▸ Stored data:
import Summits.KontsevichZagierPeriods.KontsevichZagierPeriods.Theorems.HurwitzMicroSectorsNormalFormPrincipleM4SimplexFacts
import Summits.KontsevichZagierPeriods.KontsevichZagierPeriods.Theorems.HurwitzMicroSectorsNormalFormPrincipleL2W3ExistsWordRep

/-!
# `NormalFormPrinciple` (stmt-KontsevichZagierPeriods-3869), line `SketchIdeator1` —
# leaf `stub_boxRigidity`, layer `M4` toolkit: the word carriers of dimension four exist

Pure proof file (stub `m4_exists_wordRep4`, a registered sub-goal of
stmt-KontsevichZagierPeriods-3869, line `SketchIdeator1`, lead seat c9; layer `M4` toolkit — the
dimension-four campaign of the leaf `stub_boxRigidity`; `--supports` the crux). The generic moves
of the campaign act on *word representations* `[Δ₄, x(t₀)·y(t₁)·z(t₂)·w(t₃)]` on the decreasing
open simplex `Δ₄ = {t | 0 < t₃ < t₂ < t₁ < t₀ < 1} ⊆ ℝ⁴` (the iterated integral
`∫_{1 > t₀ > t₁ > t₂ > t₃ > 0} x y z w`, outermost letter first), the letters being the three
logarithmic forms of level two, `a u = 1/u`, `b u = 1/(1−u)`, `c u = 1/(1+u)`, with the usual
convergence constraint: the first letter is not `b` and the last letter is not `a`.

This file supplies the EXISTENCE of these `2·3·3·2 = 36` carriers as honest integral
representations (`Literature.NumberTheory.Transcendental.KZ.IntegralRep 4`) with literally this
domain and the integrand `t ↦ x (t 0) * y (t 1) * z (t 2) * w (t 3)`, uniformly in the letters:
`Δ₄` is Kontsevich's open ordered simplex (`ℚ`-semialgebraic and measurable, shared facts file of
the layer); each letter evaluated at a coordinate is the reciprocal of a `ℚ`-polynomial which does
not vanish on `Δ₄` (all coordinates lie in `(0,1)`), so the integrand is a product of
`ℚ`-semialgebraic functions, continuous on `Δ₄`; and on `(0,1)` one has `|x u| ≤ 1/u` for
`x ∈ {a, c}`, `|y u| ≤ 1/u + 1/(1−u)` for every letter, `|w u| ≤ 1/(1−u)` for `w ∈ {b, c}`, whence
the domination of `|x(t₀) y(t₁) z(t₂) w(t₃)|` by
`(1/t₀)(1/t₁ + 1/(1−t₁))(1/t₂ + 1/(1−t₂))(1/(1−t₃))`, the sum of the integrands of Kontsevich's
absolutely convergent iterated integrals for `ζ(4)`, `ζ(3,1)`, `ζ(2,2)`, `ζ(2,1,1)`
(`KZ.mzvIntegrand_integrableOn_holds`). No move of the Kontsevich–Zagier calculus (rules 1a, 1b,
2, 3) is performed here; the packaging is `m4s_exists_rep_of_abs_le` of the shared facts file.

References: M. Kontsevich, D. Zagier, *Periods* (2001), §1.1–1.2; D. Zagier, *Values of zeta
functions and their applications* (1994), §9. No definitions are introduced.
-/

noncomputable section

open MeasureTheory Set
open Literature.NumberTheory.Transcendental Literature.NumberTheory.Transcendental.KZ
open Literature.ModelTheory.ExponentialFields (IsSemialgebraic)

namespace Summit.KontsevichZagierPeriods.HurwitzMicroSectors.NormalFormPrinciple.PiBox.M3

/-! ## The letters on the decreasing open simplex `Δ₄ = {0 < t₃ < t₂ < t₁ < t₀ < 1}` -/

/-- The letter `a u = 1/u` at any coordinate is continuous and `ℚ`-semialgebraic on `Δ₄`
(reciprocal of a non-vanishing `ℚ`-polynomial). [folklore] -/
theorem m4w_letter_a (i : Fin 4) :
    ContinuousOn (fun t : Fin 4 → ℝ => 1 / t i)
        {t : Fin 4 → ℝ | 0 < t 3 ∧ t 3 < t 2 ∧ t 2 < t 1 ∧ t 1 < t 0 ∧ t 0 < 1} ∧
      IsSemialgebraicFunOn ℚ
        {t : Fin 4 → ℝ | 0 < t 3 ∧ t 3 < t 2 ∧ t 2 < t 1 ∧ t 1 < t 0 ∧ t 0 < 1}
        (fun t => 1 / t i) := by
  have hne : ∀ t ∈ {t : Fin 4 → ℝ | 0 < t 3 ∧ t 3 < t 2 ∧ t 2 < t 1 ∧ t 1 < t 0 ∧ t 0 < 1},
      t i ≠ 0 :=
    fun t ht => (m4s_mem_Ioo_of_mem_simplex4 ht i).1.ne'
  refine ⟨continuousOn_const.div (continuous_apply i).continuousOn hne, ?_⟩
  refine (isSemialgebraicFunOn_aeval_div_aeval m4s_isSemialgebraic_simplex4
    (1 : MvPolynomial (Fin 4) ℚ) (MvPolynomial.X i) fun t ht => ?_).congr fun t _ => ?_
  · rw [MvPolynomial.aeval_X]
    exact hne t ht
  · simp only [map_one, MvPolynomial.aeval_X]

/-- The letter `b u = 1/(1−u)` at any coordinate is continuous and `ℚ`-semialgebraic on `Δ₄`.
[folklore] -/
theorem m4w_letter_b (i : Fin 4) :
    ContinuousOn (fun t : Fin 4 → ℝ => 1 / (1 - t i))
        {t : Fin 4 → ℝ | 0 < t 3 ∧ t 3 < t 2 ∧ t 2 < t 1 ∧ t 1 < t 0 ∧ t 0 < 1} ∧
      IsSemialgebraicFunOn ℚ
        {t : Fin 4 → ℝ | 0 < t 3 ∧ t 3 < t 2 ∧ t 2 < t 1 ∧ t 1 < t 0 ∧ t 0 < 1}
        (fun t => 1 / (1 - t i)) := by
  have hne : ∀ t ∈ {t : Fin 4 → ℝ | 0 < t 3 ∧ t 3 < t 2 ∧ t 2 < t 1 ∧ t 1 < t 0 ∧ t 0 < 1},
      1 - t i ≠ 0 :=
    fun t ht => (sub_pos.2 (m4s_mem_Ioo_of_mem_simplex4 ht i).2).ne'
  refine ⟨continuousOn_const.div (continuousOn_const.sub (continuous_apply i).continuousOn) hne,
    ?_⟩
  refine (isSemialgebraicFunOn_aeval_div_aeval m4s_isSemialgebraic_simplex4
    (1 : MvPolynomial (Fin 4) ℚ) (1 - MvPolynomial.X i) fun t ht => ?_).congr fun t _ => ?_
  · rw [map_sub, map_one, MvPolynomial.aeval_X]
    exact hne t ht
  · simp only [map_sub, map_one, MvPolynomial.aeval_X]

/-- The letter `c u = 1/(1+u)` at any coordinate is continuous and `ℚ`-semialgebraic on `Δ₄`.
[folklore] -/
theorem m4w_letter_c (i : Fin 4) :
    ContinuousOn (fun t : Fin 4 → ℝ => 1 / (1 + t i))
        {t : Fin 4 → ℝ | 0 < t 3 ∧ t 3 < t 2 ∧ t 2 < t 1 ∧ t 1 < t 0 ∧ t 0 < 1} ∧
      IsSemialgebraicFunOn ℚ
        {t : Fin 4 → ℝ | 0 < t 3 ∧ t 3 < t 2 ∧ t 2 < t 1 ∧ t 1 < t 0 ∧ t 0 < 1}
        (fun t => 1 / (1 + t i)) := by
  have hne : ∀ t ∈ {t : Fin 4 → ℝ | 0 < t 3 ∧ t 3 < t 2 ∧ t 2 < t 1 ∧ t 1 < t 0 ∧ t 0 < 1},
      1 + t i ≠ 0 :=
    fun t ht => (add_pos one_pos (m4s_mem_Ioo_of_mem_simplex4 ht i).1).ne'
  refine ⟨continuousOn_const.div (continuousOn_const.add (continuous_apply i).continuousOn) hne,
    ?_⟩
  refine (isSemialgebraicFunOn_aeval_div_aeval m4s_isSemialgebraic_simplex4
    (1 : MvPolynomial (Fin 4) ℚ) (1 + MvPolynomial.X i) fun t ht => ?_).congr fun t _ => ?_
  · rw [map_add, map_one, MvPolynomial.aeval_X]
    exact hne t ht
  · simp only [map_add, map_one, MvPolynomial.aeval_X]

/-! ## Letter classes: first, middle, last -/

/-- **First letters** `x ∈ {a, c}` (regular at `u = 1`): continuous and `ℚ`-semialgebraic at
every coordinate of `Δ₄`, and `|x u| ≤ 1/u` on `(0,1)`. [folklore] -/
theorem m4w_first {x : ℝ → ℝ}
    (hx : x ∈ ({fun u => 1 / u, fun u => 1 / (1 + u)} : Set (ℝ → ℝ))) :
    (∀ i : Fin 4,
      ContinuousOn (fun t : Fin 4 → ℝ => x (t i))
          {t : Fin 4 → ℝ | 0 < t 3 ∧ t 3 < t 2 ∧ t 2 < t 1 ∧ t 1 < t 0 ∧ t 0 < 1} ∧
        IsSemialgebraicFunOn ℚ
          {t : Fin 4 → ℝ | 0 < t 3 ∧ t 3 < t 2 ∧ t 2 < t 1 ∧ t 1 < t 0 ∧ t 0 < 1}
          (fun t => x (t i))) ∧
    ∀ u : ℝ, 0 < u → u < 1 → |x u| ≤ 1 / u := by
  rcases hx with rfl | rfl
  · exact ⟨m4w_letter_a, fun u hu _ => l2a_abs_one_div_le hu le_rfl⟩
  · exact ⟨m4w_letter_c, fun u hu _ => l2a_abs_one_div_le hu (by linarith : u ≤ 1 + u)⟩

/-- **Middle letters** `y ∈ {a, b, c}`: continuous and `ℚ`-semialgebraic at every coordinate of
`Δ₄`, and `|y u| ≤ 1/u + 1/(1−u)` on `(0,1)`. [folklore] -/
theorem m4w_middle {y : ℝ → ℝ}
    (hy : y ∈ ({fun u => 1 / u, fun u => 1 / (1 - u), fun u => 1 / (1 + u)} : Set (ℝ → ℝ))) :
    (∀ i : Fin 4,
      ContinuousOn (fun t : Fin 4 → ℝ => y (t i))
          {t : Fin 4 → ℝ | 0 < t 3 ∧ t 3 < t 2 ∧ t 2 < t 1 ∧ t 1 < t 0 ∧ t 0 < 1} ∧
        IsSemialgebraicFunOn ℚ
          {t : Fin 4 → ℝ | 0 < t 3 ∧ t 3 < t 2 ∧ t 2 < t 1 ∧ t 1 < t 0 ∧ t 0 < 1}
          (fun t => y (t i))) ∧
    ∀ u : ℝ, 0 < u → u < 1 → |y u| ≤ 1 / u + 1 / (1 - u) := by
  rcases hy with rfl | rfl | rfl
  · exact ⟨m4w_letter_a, fun u hu hu1 => (l2a_abs_one_div_le hu le_rfl).trans
      (le_add_of_nonneg_right (one_div_pos.2 (sub_pos.2 hu1)).le)⟩
  · exact ⟨m4w_letter_b, fun u hu hu1 => (l2a_abs_one_div_le (sub_pos.2 hu1) le_rfl).trans
      (le_add_of_nonneg_left (one_div_pos.2 hu).le)⟩
  · exact ⟨m4w_letter_c, fun u hu hu1 =>
      (l2a_abs_one_div_le hu (by linarith : u ≤ 1 + u)).trans
        (le_add_of_nonneg_right (one_div_pos.2 (sub_pos.2 hu1)).le)⟩

/-- **Last letters** `w ∈ {b, c}` (regular at `u = 0`): continuous and `ℚ`-semialgebraic at every
coordinate of `Δ₄`, and `|w u| ≤ 1/(1−u)` on `(0,1)`. [folklore] -/
theorem m4w_last {w : ℝ → ℝ}
    (hw : w ∈ ({fun u => 1 / (1 - u), fun u => 1 / (1 + u)} : Set (ℝ → ℝ))) :
    (∀ i : Fin 4,
      ContinuousOn (fun t : Fin 4 → ℝ => w (t i))
          {t : Fin 4 → ℝ | 0 < t 3 ∧ t 3 < t 2 ∧ t 2 < t 1 ∧ t 1 < t 0 ∧ t 0 < 1} ∧
        IsSemialgebraicFunOn ℚ
          {t : Fin 4 → ℝ | 0 < t 3 ∧ t 3 < t 2 ∧ t 2 < t 1 ∧ t 1 < t 0 ∧ t 0 < 1}
          (fun t => w (t i))) ∧
    ∀ u : ℝ, 0 < u → u < 1 → |w u| ≤ 1 / (1 - u) := by
  rcases hw with rfl | rfl
  · exact ⟨m4w_letter_b, fun u _ hu1 => l2a_abs_one_div_le (sub_pos.2 hu1) le_rfl⟩
  · exact ⟨m4w_letter_c, fun u hu hu1 =>
      l2a_abs_one_div_le (sub_pos.2 hu1) (by linarith : 1 - u ≤ 1 + u)⟩

/-! ## Absolute convergence: domination by `ζ(4) + ζ(3,1) + ζ(2,2) + ζ(2,1,1)` -/

/-- The sum of the integrands of Kontsevich's formula for `ζ(4)`, `ζ(3,1)`, `ζ(2,2)`, `ζ(2,1,1)`
(words `0001`, `0011`, `0101`, `0111`) factors as
`ω₀(t₀) (ω₀ + ω₁)(t₁) (ω₀ + ω₁)(t₂) ω₁(t₃)`. [folklore] -/
theorem m4w_mzvIntegrand_sum (t : Fin 4 → ℝ) :
    mzvIntegrand [4] t + mzvIntegrand [3, 1] t + mzvIntegrand [2, 2] t + mzvIntegrand [2, 1, 1] t =
      1 / t 0 * (1 / t 1 + 1 / (1 - t 1)) * (1 / t 2 + 1 / (1 - t 2)) * (1 / (1 - t 3)) := by
  -- adapted from Cruxes/StuffleInKZ/Disproof.lean `mzvIntegrand_four`, `mzvIntegrand_three_one`
  have e4 : mzvIntegrand [4] t = 1 / t 0 * (1 / t 1) * (1 / t 2) * (1 / (1 - t 3)) := by
    show (∏ i : Fin 4, mzvForm ([false, false, false, true].getD i false) (t i)) = _
    rw [Fin.prod_univ_four]
    rfl
  have e31 : mzvIntegrand [3, 1] t = 1 / t 0 * (1 / t 1) * (1 / (1 - t 2)) * (1 / (1 - t 3)) := by
    show (∏ i : Fin 4, mzvForm ([false, false, true, true].getD i false) (t i)) = _
    rw [Fin.prod_univ_four]
    rfl
  have e22 : mzvIntegrand [2, 2] t = 1 / t 0 * (1 / (1 - t 1)) * (1 / t 2) * (1 / (1 - t 3)) := by
    show (∏ i : Fin 4, mzvForm ([false, true, false, true].getD i false) (t i)) = _
    rw [Fin.prod_univ_four]
    rfl
  have e211 :
      mzvIntegrand [2, 1, 1] t = 1 / t 0 * (1 / (1 - t 1)) * (1 / (1 - t 2)) * (1 / (1 - t 3)) := by
    show (∏ i : Fin 4, mzvForm ([false, true, true, true].getD i false) (t i)) = _
    rw [Fin.prod_univ_four]
    rfl
  rw [e4, e31, e22, e211]
  ring

/-- **The dominator is integrable on `Δ₄`**: `(1/t₀)(1/t₁ + 1/(1−t₁))(1/t₂ + 1/(1−t₂))(1/(1−t₃))`
is the sum of the integrands of Kontsevich's absolutely convergent iterated integrals for `ζ(4)`,
`ζ(3,1)`, `ζ(2,2)`, `ζ(2,1,1)` on the open ordered simplex `Δ₄ = KZ.openOrderedSimplex 4`
(`KZ.mzvIntegrand_integrableOn_holds`). [folklore] -/
theorem m4w_integrableOn_dominator :
    IntegrableOn (fun t : Fin 4 → ℝ =>
        1 / t 0 * (1 / t 1 + 1 / (1 - t 1)) * (1 / t 2 + 1 / (1 - t 2)) * (1 / (1 - t 3)))
      {t : Fin 4 → ℝ | 0 < t 3 ∧ t 3 < t 2 ∧ t 2 < t 1 ∧ t 1 < t 0 ∧ t 0 < 1} := by
  have h4 : IntegrableOn (fun t : Fin 4 → ℝ => mzvIntegrand [4] t) (openOrderedSimplex 4) volume :=
    mzvIntegrand_integrableOn_holds [4] (by decide)
  have h31 : IntegrableOn (fun t : Fin 4 → ℝ => mzvIntegrand [3, 1] t) (openOrderedSimplex 4)
      volume :=
    mzvIntegrand_integrableOn_holds [3, 1] (by decide)
  have h22 : IntegrableOn (fun t : Fin 4 → ℝ => mzvIntegrand [2, 2] t) (openOrderedSimplex 4)
      volume :=
    mzvIntegrand_integrableOn_holds [2, 2] (by decide)
  have h211 : IntegrableOn (fun t : Fin 4 → ℝ => mzvIntegrand [2, 1, 1] t) (openOrderedSimplex 4)
      volume :=
    mzvIntegrand_integrableOn_holds [2, 1, 1] (by decide)
  have hsum : IntegrableOn (fun t : Fin 4 → ℝ => mzvIntegrand [4] t + mzvIntegrand [3, 1] t +
      mzvIntegrand [2, 2] t + mzvIntegrand [2, 1, 1] t) (openOrderedSimplex 4) volume :=
    ((h4.add h31).add h22).add h211
  rw [m4s_simplex4_eq_openOrderedSimplex]
  exact hsum.congr_fun (fun t _ => m4w_mzvIntegrand_sum t) (measurableSet_openOrderedSimplex 4)

/-- **Domination of a word integrand of dimension four.** If `|x u| ≤ 1/u`,
`|y u|, |z u| ≤ 1/u + 1/(1−u)` and `|w u| ≤ 1/(1−u)` on `(0,1)`, then on `Δ₄`
`|x(t₀) y(t₁) z(t₂) w(t₃)| ≤ (1/t₀)(1/t₁ + 1/(1−t₁))(1/t₂ + 1/(1−t₂))(1/(1−t₃))`. [folklore] -/
theorem m4w_abs_word_le {x y z w : ℝ → ℝ}
    (hxb : ∀ u : ℝ, 0 < u → u < 1 → |x u| ≤ 1 / u)
    (hyb : ∀ u : ℝ, 0 < u → u < 1 → |y u| ≤ 1 / u + 1 / (1 - u))
    (hzb : ∀ u : ℝ, 0 < u → u < 1 → |z u| ≤ 1 / u + 1 / (1 - u))
    (hwb : ∀ u : ℝ, 0 < u → u < 1 → |w u| ≤ 1 / (1 - u)) :
    ∀ t ∈ {t : Fin 4 → ℝ | 0 < t 3 ∧ t 3 < t 2 ∧ t 2 < t 1 ∧ t 1 < t 0 ∧ t 0 < 1},
      |x (t 0) * y (t 1) * z (t 2) * w (t 3)| ≤
        1 / t 0 * (1 / t 1 + 1 / (1 - t 1)) * (1 / t 2 + 1 / (1 - t 2)) * (1 / (1 - t 3)) := by
  intro t ht
  have hc := m4s_mem_Ioo_of_mem_simplex4 ht
  have h0 : 0 < t 0 := (hc 0).1
  have h1 : 0 < t 1 := (hc 1).1
  have h1' : 0 < 1 - t 1 := sub_pos.2 (hc 1).2
  have h2 : 0 < t 2 := (hc 2).1
  have h2' : 0 < 1 - t 2 := sub_pos.2 (hc 2).2
  have hx' := hxb (t 0) h0 (hc 0).2
  have hy' := hyb (t 1) h1 (hc 1).2
  have hz' := hzb (t 2) h2 (hc 2).2
  have hw' := hwb (t 3) (hc 3).1 (hc 3).2
  rw [abs_mul, abs_mul, abs_mul]
  exact mul_le_mul (mul_le_mul (mul_le_mul hx' hy' (abs_nonneg _) (by positivity)) hz'
    (abs_nonneg _) (by positivity)) hw' (abs_nonneg _) (by positivity)

/-! ## The registered sub-goal -/

/-- **Stub (existence of the word carriers of dimension four; registered sub-goal
`m4_exists_wordRep4` of stmt-KontsevichZagierPeriods-3869, line `SketchIdeator1`, layer `M4`
toolkit).** For letters `x ∈ {a, c}`, `y, z ∈ {a, b, c}`, `w ∈ {b, c}` (`a u = 1/u`,
`b u = 1/(1−u)`, `c u = 1/(1+u)`) the word representation `[Δ₄, x(t₀)·y(t₁)·z(t₂)·w(t₃)]` on the
decreasing open simplex `Δ₄ = {0 < t₃ < t₂ < t₁ < t₀ < 1}` — the absolutely convergent iterated
integral `∫_{1 > t₀ > t₁ > t₂ > t₃ > 0} x y z w` — exists as an integral representation of the
Kontsevich–Zagier calculus with literally this domain and integrand.
[cite: KontsevichZagier2001, §1.1] -/
theorem m4_exists_wordRep4 :
    ∀ (x y z w : ℝ → ℝ),
      x ∈ ({fun u => 1 / u, fun u => 1 / (1 + u)} : Set (ℝ → ℝ)) →
      y ∈ ({fun u => 1 / u, fun u => 1 / (1 - u), fun u => 1 / (1 + u)} : Set (ℝ → ℝ)) →
      z ∈ ({fun u => 1 / u, fun u => 1 / (1 - u), fun u => 1 / (1 + u)} : Set (ℝ → ℝ)) →
      w ∈ ({fun u => 1 / (1 - u), fun u => 1 / (1 + u)} : Set (ℝ → ℝ)) →
      ∃ T : IntegralRep 4, T.domain = {t | 0 < t 3 ∧ t 3 < t 2 ∧ t 2 < t 1 ∧ t 1 < t 0 ∧ t 0 < 1} ∧
        T.integrand = fun t => x (t 0) * y (t 1) * z (t 2) * w (t 3) := by
  intro x y z w hx hy hz hw
  obtain ⟨hxf, hxb⟩ := m4w_first hx
  obtain ⟨hyf, hyb⟩ := m4w_middle hy
  obtain ⟨hzf, hzb⟩ := m4w_middle hz
  obtain ⟨hwf, hwb⟩ := m4w_last hw
  refine m4s_exists_rep_of_abs_le ?_ ?_ m4w_integrableOn_dominator
    (m4w_abs_word_le hxb hyb hzb hwb)
  · exact (IsSemialgebraicFunOn.mul_holds (IsSemialgebraicFunOn.mul_holds
      (IsSemialgebraicFunOn.mul_holds (hxf 0).2 (hyf 1).2) (hzf 2).2) (hwf 3).2).congr
      fun _ _ => rfl
  · exact (((hxf 0).1.mul (hyf 1).1).mul (hzf 2).1).mul (hwf 3).1

end Summit.KontsevichZagierPeriods.HurwitzMicroSectors.NormalFormPrinciple.PiBox.M3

▸ TASK PROMPT: Reproduce only the lines above, starting at the line with "-- adapted from" and ending at the line with "have e31 : mzvIntegrand", exactly as written.

▸ TASK RESULT:
  -- adapted from Cruxes/StuffleInKZ/Disproof.lean `mzvIntegrand_four`, `mzvIntegrand_three_one`
  have e4 : mzvIntegrand [4] t = 1 / t 0 * (1 / t 1) * (1 / t 2) * (1 / (1 - t 3)) := by
    show (∏ i : Fin 4, mzvForm ([false, false, false, true].getD i false) (t i)) = _
    rw [Fin.prod_univ_four]
    rfl
  have e31 : mzvIntegrand [3, 1] t = 1 / t 0 * (1 / t 1) * (1 / (1 - t 2)) * (1 / (1 - t 3)) := by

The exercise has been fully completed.